### Goal of the exercise
Scan the material for the word "Fröhlich", and copy each line where it shows up.

[[ Dataset excerpts, beginning ]]

/-- Right-continuity of the counting function: `count S (X + δ) = count S X` for some `δ > 0`.
[folklore] -/
theorem exists_count_add_eq (X : ℝ) : ∃ δ : ℝ, 0 < δ ∧ count S (X + δ) = count S X := by
  set F : Set ℝ := {x : ℝ | x ∈ Icc 0 (X + 1) ∧ x ∈ S} ∩ Ioi X with hF
  have hFf : F.Finite := (hfin (X + 1)).inter_of_left _
  rcases F.eq_empty_or_nonempty with hFe | hFne
  · refine ⟨1, one_pos, congrArg Set.ncard (Set.ext fun x ↦ ⟨fun hx ↦ ⟨⟨hx.1.1, ?_⟩, hx.2⟩,
      fun hx ↦ ⟨⟨hx.1.1, by linarith [hx.1.2]⟩, hx.2⟩⟩)⟩
    by_contra hlt
    have : x ∈ F := ⟨hx, lt_of_not_ge hlt⟩
    rw [hFe] at this
    exact this
  · obtain ⟨m, hmF, hm⟩ := Set.exists_min_image F id hFf hFne
    have hmX : X < m := hmF.2
    refine ⟨(m - X) / 2, by linarith, congrArg Set.ncard (Set.ext fun x ↦ ⟨fun hx ↦ ?_,
      fun hx ↦ ⟨⟨hx.1.1, by linarith [hx.1.2]⟩, hx.2⟩⟩)⟩
    refine ⟨⟨hx.1.1, ?_⟩, hx.2⟩
    by_contra hlt
    have hxF : x ∈ F := ⟨⟨⟨hx.1.1, by linarith [hx.1.2, hmF.1.1.2]⟩, hx.2⟩, lt_of_not_ge hlt⟩
    have := hm x hxF
    simp only [id_eq] at this
    linarith [hx.1.2]
/-- NAMED FACT (**LR17 Prop. 2.17**, p0007:L81–L93; proof p0013:L41–L109): for `m ≥ 1`, the matrix
`LR17.detFullMatrix m c` with `c = (m!)^{-1/(n-m)}`, `n = C(2m,m) - 1`, transported to `Fin n` along any
bijection, is a REGULAR affine determinantal representation of `(-1)^{m+1} det_m` ("Then
`(-1)^{m+1} det_m = det_n ∘ Ã`", p0007:L93) which is EQUIVARIANT for the full realised symmetry group
`detSymmetrySubst ℂ m` of `det_m` (exact lifts: `GL(E) × GL(F)` through `∧^j`, p0013:L62–L71, and the
transposition through "two permutation matrices `B₁, B₂ ∈ GL_n(ℂ)` such that `Ã(Mᵀ) = B₁ Ã(M) B₂⁻¹`",
p0013:L101–L109). This is the upper half of Thm. 2.13 (companion Proofs file: `lr_thm_2_13_le`). Users take
`(h : lr_prop_2_17)`. [cite: LandsbergRessayre2017, Prop. 2.17] -/
def lr_prop_2_17 : Prop :=
  ∀ m : ℕ, 1 ≤ m → ∀ (n : ℕ) (e : LR17.FullIdx m ≃ Fin n),
    IsRegularDetRepr (C ((-1 : ℂ) ^ (m + 1)) * detPoly (Fin m) ℂ)
        (Matrix.reindex e e (LR17.detFullMatrix ℂ m (LR17.lamScale m : ℂ))) ∧
      IsEquivariantDetRepr (detSymmetrySubst ℂ m) (C ((-1 : ℂ) ^ (m + 1)) * detPoly (Fin m) ℂ)
        (Matrix.reindex e e (LR17.detFullMatrix ℂ m (LR17.lamScale m : ℂ)))

/-- NAMED FACT (**Ikenmeyer–Landsberg 2017, Prop. 2.3**, arXiv:1610.00159 p0004:L66: "`rdc(det_m) ≤
(1/3)(m³ - m) + 1`", answering LR17 Question 2.18, p0004:L63–L64; proof §3 via Prop. 3.1 "if the constant
term of `P` is zero then `rdc(P) ≤ labpc(P) - 1`" and Prop. 3.2, the Mahajan–Vinay layered ABP of size
`m³/3 - m/3 + 2`, p0006:L3–L37): over `ℂ`, `det_m` has a regular affine determinantal representation of
some size `n ≤ (m³ - m)/3 + 1` (size-`n` determinantal expressions of IL17 §1 = `IsAffineDetRepr`,
"regular" = `rank Λ = n - 1` = `IsRegularDetRepr`, p0004:L41–L43). `3 ∣ m³ - m`, so the `ℕ`-division is
exact. Users take `(h : ikenmeyerLandsberg2017_prop_2_3)`. [cite: IkenmeyerLandsberg2017, Prop. 2.3] -/
def ikenmeyerLandsberg2017_prop_2_3 : Prop :=
  ∀ m : ℕ, ∃ n : ℕ, n ≤ (m ^ 3 - m) / 3 + 1 ∧ HasRegularDetRepr (detPoly (Fin m) ℂ) n
import Literature.NumberTheory.NumberFields.CyclotomicCharacterIdele
import Literature.NumberTheory.NumberFields.IdelicArtinMapOnRootsOfUnity
import Literature.NumberTheory.NumberFields.IdelicArtinMapRestriction
import Literature.NumberTheory.NumberFields.RayClassFieldsOfRat
import Literature.NumberTheory.GaloisRepresentations.KroneckerWeberTheorem
import HarnessLib

/-!
# Milne, *Complex Multiplication*, Ch. II §9, LEMMA 9.4: `art_ℚ(χ_cyc(σ)) = σ|ℚ^ab`, and the `χ_cyc`-clause of
# LEMMA 9.5: `Nm_{E/ℚ}(s) ∈ χ_cyc(art_E(s)) · ℚ_{>0}`

Topic `NumberTheory/NumberFields` (global class field theory, idelic dictionary); namespace
`Literature.NumberTheory.NumberFields`.  Lane `lit-hodgefound` (Track 2, Layer A3 skeleton seat `skel-3`, row A3-G40 FILE 2
of 2; FILE 1 = `…NumberFields/CyclotomicCharacterIdele`, the object `χ_cyc`).  THEOREMS ONLY, all proved: no definition, no
named fact, no `sorry`, no new axiom (D-0026, net debt 0).

## The print

J. S. Milne, *Complex Multiplication* (course notes, version of July 14, 2020; open text `paper:url-8ccc30e4daab`, p0076
L25–L40) [MilneCM2006], Ch. II §9 «More preliminaries from algebraic number theory»:

> «We write art for the reciprocal reciprocity map, i.e., `art_k(s) = rec_k(s)⁻¹` for `s ∈ 𝔸_k`. When `k` is totally
> imaginary, it factors through `𝔸^×_{f,k}` […] then `art_k : 𝔸^×_{f,k} → Gal(k^ab/k)` is surjective with kernel the
> closure of `k^×` (embedded diagonally) in `𝔸^×_{f,k}`.  Let `χ_cyc : Gal(ℚ^al/ℚ) → Ẑ^×` be the cyclotomic character:
> `σζ = ζ^{χ_cyc(σ)}` for all roots `ζ` of `1` in `ℂ`.
> LEMMA 9.4 For any `σ ∈ Gal(ℚ^al/ℚ)`, `art_ℚ(χ_cyc(σ)) = σ|ℚ^ab`.  PROOF. Exercise.
> LEMMA 9.5 Let `E` be a CM-field. For any `s ∈ 𝔸^×_{f,E}`, `Nm_{E/ℚ}(s) ∈ χ_cyc(art_E(s)) · ℚ_{>0}`.  PROOF. Let
> `σ ∈ Gal(ℚ^al/E)` be such that `art_E(s) = σ|E^ab`. Then `art_ℚ(Nm_{E/ℚ}(s)) = σ|ℚ^ab` by class field theory, and so
> `art_ℚ(Nm_{E/ℚ}(s)) = art_ℚ(χ_cyc(σ))`.  The kernel of `art_ℚ : 𝔸^×_f → Gal(ℚ^ab/ℚ)` is
> `𝔸^×_f ∩ (ℚ^× · ℝ_{>0}) = ℚ_{>0}` (embedded diagonally).»

The «exercise» is J. Tate, *Global class field theory*, Ch. VII of Cassels–Fröhlich (1967) [CasselsFrohlichANT1967], §5.7
(PDF p. 214): «if `x ∈ C_ℚ` and `x ↦ u` [in `J_ℚ ≅ ℚ^* × ℝ_+^* × ∏_p U_p`] then `ζ^{ψ(x)} = ζ^{u^{-1}}`», which the tree
proves at every finite level `N` (`…NumberFields/IdelicArtinMapOnRootsOfUnity`), assembled over all `N` by the
Kronecker–Weber theorem (the tree's PROVED `KroneckerWeber_holds`).

## Setting (the tree's vocabulary) and the sign convention

`Γ_ℚ = absoluteGaloisGroup ℚ`, `Γ_ℚ^ab = absoluteGaloisGroupAbelianization ℚ` with `absGaloisAbProj ℚ : Γ_ℚ → Γ_ℚ^ab`
(`σ ↦ σ|ℚ^ab`) and `abRestrict L : Γ_ℚ^ab → G(L|ℚ)` for a finite abelian `L ⊆ ℚ̄`; `χ_cyc = cyclotomicFiniteIdele :
Γ_ℚ →* 𝔸^×_{ℚ,f}` and `cyclotomicIdele σ = (1, χ_cyc σ) ∈ 𝕀_ℚ` (FILE 1); `[·, ℚ] = ideleArtinMap ℚ : 𝕀_ℚ →* Γ_ℚ^ab`
(Shimura's `[x, ℚ]`, the trunk's norm residue symbol: a uniformiser at `p` goes to the ARITHMETIC Frobenius).  THE TREE'S
`[·, ℚ]` IS TATE'S `ψ = rec`; MILNE'S `art = rec⁻¹`.  Hence Milne's «`art_ℚ(χ_cyc(σ)) = σ|ℚ^ab`» reads here
**`[(1, χ_cyc σ), ℚ] = (σ|ℚ^ab)⁻¹`** — Tate's «`ζ^{ψ(u)} = ζ^{u^{-1}}`» for `u = χ_cyc(σ) ∈ ∏_p U_p`.

## What is proved

* §1 ON THE CYCLOTOMIC LAYERS: for `L = ℚ(μ_N) ⊆ ℚ̄` (`IsCyclotomicExtension {N} ℚ L`),
  `cycloChar_abRestrict_ideleArtinMap_cyclotomicIdele : χ_N([(1, χ_cyc σ), ℚ]|_L) = χ_N(σ|_L)⁻¹` and
  **`abRestrict_ideleArtinMap_cyclotomicIdele : [(1, χ_cyc σ), ℚ]|_L = (σ|_L)⁻¹`** (FILE 1's level-`N` property fed into
  flt-inv's `cycloChar_abRestrict_ideleArtinMap_rat_of_inv_mul_mem`).
* §2 **LEMMA 9.4 `ideleArtinMap_cyclotomicIdele : [(1, χ_cyc σ), ℚ] = (absGaloisAbProj ℚ σ)⁻¹`** (every finite abelian
  `L ⊆ ℚ̄` lies in some `ℚ(μ_m)` by `KroneckerWeber_holds`, so `γσ` fixes `L` for any lift `γ` of `[(1, χ_cyc σ), ℚ]`, and
  `Γ_ℚ^ab` is separated by the finite abelian layers); corollaries: `ideleArtinMap_cyclotomicIdele_mul_absGaloisAbProj`
  (`[χ_cyc σ, ℚ] · σ|ℚ^ab = 1`), **`ideleArtinMap_units_map_inr_cyclotomicFiniteIdeleAb : [(1, χ_cyc^ab g), ℚ] = g⁻¹`**
  for every `g ∈ Γ_ℚ^ab` (so `χ_cyc^ab : Gal(ℚ^ab/ℚ) → Ẑ^×` is injective, `cyclotomicFiniteIdeleAb_injective`, and the
  kernel of `χ_cyc` is exactly `closure [Γ_ℚ, Γ_ℚ]`, `ker_cyclotomicFiniteIdele`).
* §3 **LEMMA 9.5, THE `χ_cyc`-CLAUSE, for every number field `k`**
  (`finitePart_ideleRelNorm_mul_cyclotomicIdele_mem_range`): if `τ ∈ Γ_k` lifts `[s, k]` (`absGaloisAbProj k τ =
  ideleArtinMap k s`; Milne's `σ` with `art_E(s) = σ|E^ab` is `τ⁻¹`) then `(Nm_{k/ℚ} s)_𝐡 · χ_cyc(res_{k/ℚ} τ) ∈ ℚ^×`
  (principal finite idèles) — i.e. «`Nm_{k/ℚ}(s) ∈ χ_cyc(σ) · ℚ^×` on finite parts» with `σ = τ⁻¹`: `res^ab [s, k] =
  [Nm_{k/ℚ} s, ℚ]` (`absGaloisRestrictAb_ideleArtinMap`, Tate VII 4.3 in the limit), LEMMA 9.4, and «the kernel of `art_ℚ`
  on finite parts is `ℚ^×`» (`FiniteIdeleClosure.finitePart_mem_range_of_ideleArtinMap_rat_eq_one`); the coset form
  `exists_finitePart_ideleRelNorm_eq_unitEmbedding_mul_cyclotomicFiniteIdele` (`(Nm s)_𝐡 ∈ ℚ^× · χ_cyc(res τ⁻¹)`).  The
  sign refinement «`ℚ_{>0}`» concerns the archimedean component only and is NOT asserted here: for a full idèle `s` the
  sign of the rational number is that of `(Nm s)_∞` (DEVIATION, as in A3-G39 FILE 3 (ii); Milne's `s` is a finite idèle,
  `s_∞ = 1`).

NOT HERE: Lemma 9.7's clause (`N_Φ(s) · ι N_Φ(s) ∈ χ_cyc(art_{E*}(s)) · ℚ_{>0}`) — a two-line rider to
`…ComplexMultiplication/ReflexNormArtinMap` ((10) on finite parts + §3 here), filed there to respect the layering; the
surjectivity `χ_cyc(Γ_ℚ) = Ẑ^×` («`Gal(ℚ^ab/ℚ) ≅ Ẑ^×`»).

## References

* J. S. Milne, *Complex Multiplication* (course notes, 2006; version July 14, 2020), Ch. II §9, Lemmas 9.4, 9.5 (p. 76).
  [MilneCM2006]
* J. Tate, *Global class field theory*, Ch. VII of Cassels–Fröhlich, *Algebraic Number Theory* (1967), §5.7 (PDF p. 214),
  §4 Prop. 4.3 (PDF p. 212). [CasselsFrohlichANT1967]
* J. Neukirch, *Algebraic Number Theory*, Springer 1999, Ch. VI §6 Prop. (6.7) (cyclotomic reciprocity), Ch. IV §1.
  [NeukirchANT1999]
* L. C. Washington, *Introduction to Cyclotomic Fields*, GTM 83, Ch. 14 Thm. 14.1 (Kronecker–Weber). [Washington1997]

## Provenance

Lane `lit-hodgefound`, seat `literature-prover-lit-hodgefound-skel-3-g26-0` (row A3-G40, FILE 2 of 2).
-/

set_option autoImplicit false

[[ Dataset excerpts, end ]]

### Solution
The «exercise» is J. Tate, *Global class field theory*, Ch. VII of Cassels–Fröhlich (1967) [CasselsFrohlichANT1967], §5.7
* J. Tate, *Global class field theory*, Ch. VII of Cassels–Fröhlich, *Algebraic Number Theory* (1967), §5.7 (PDF p. 214),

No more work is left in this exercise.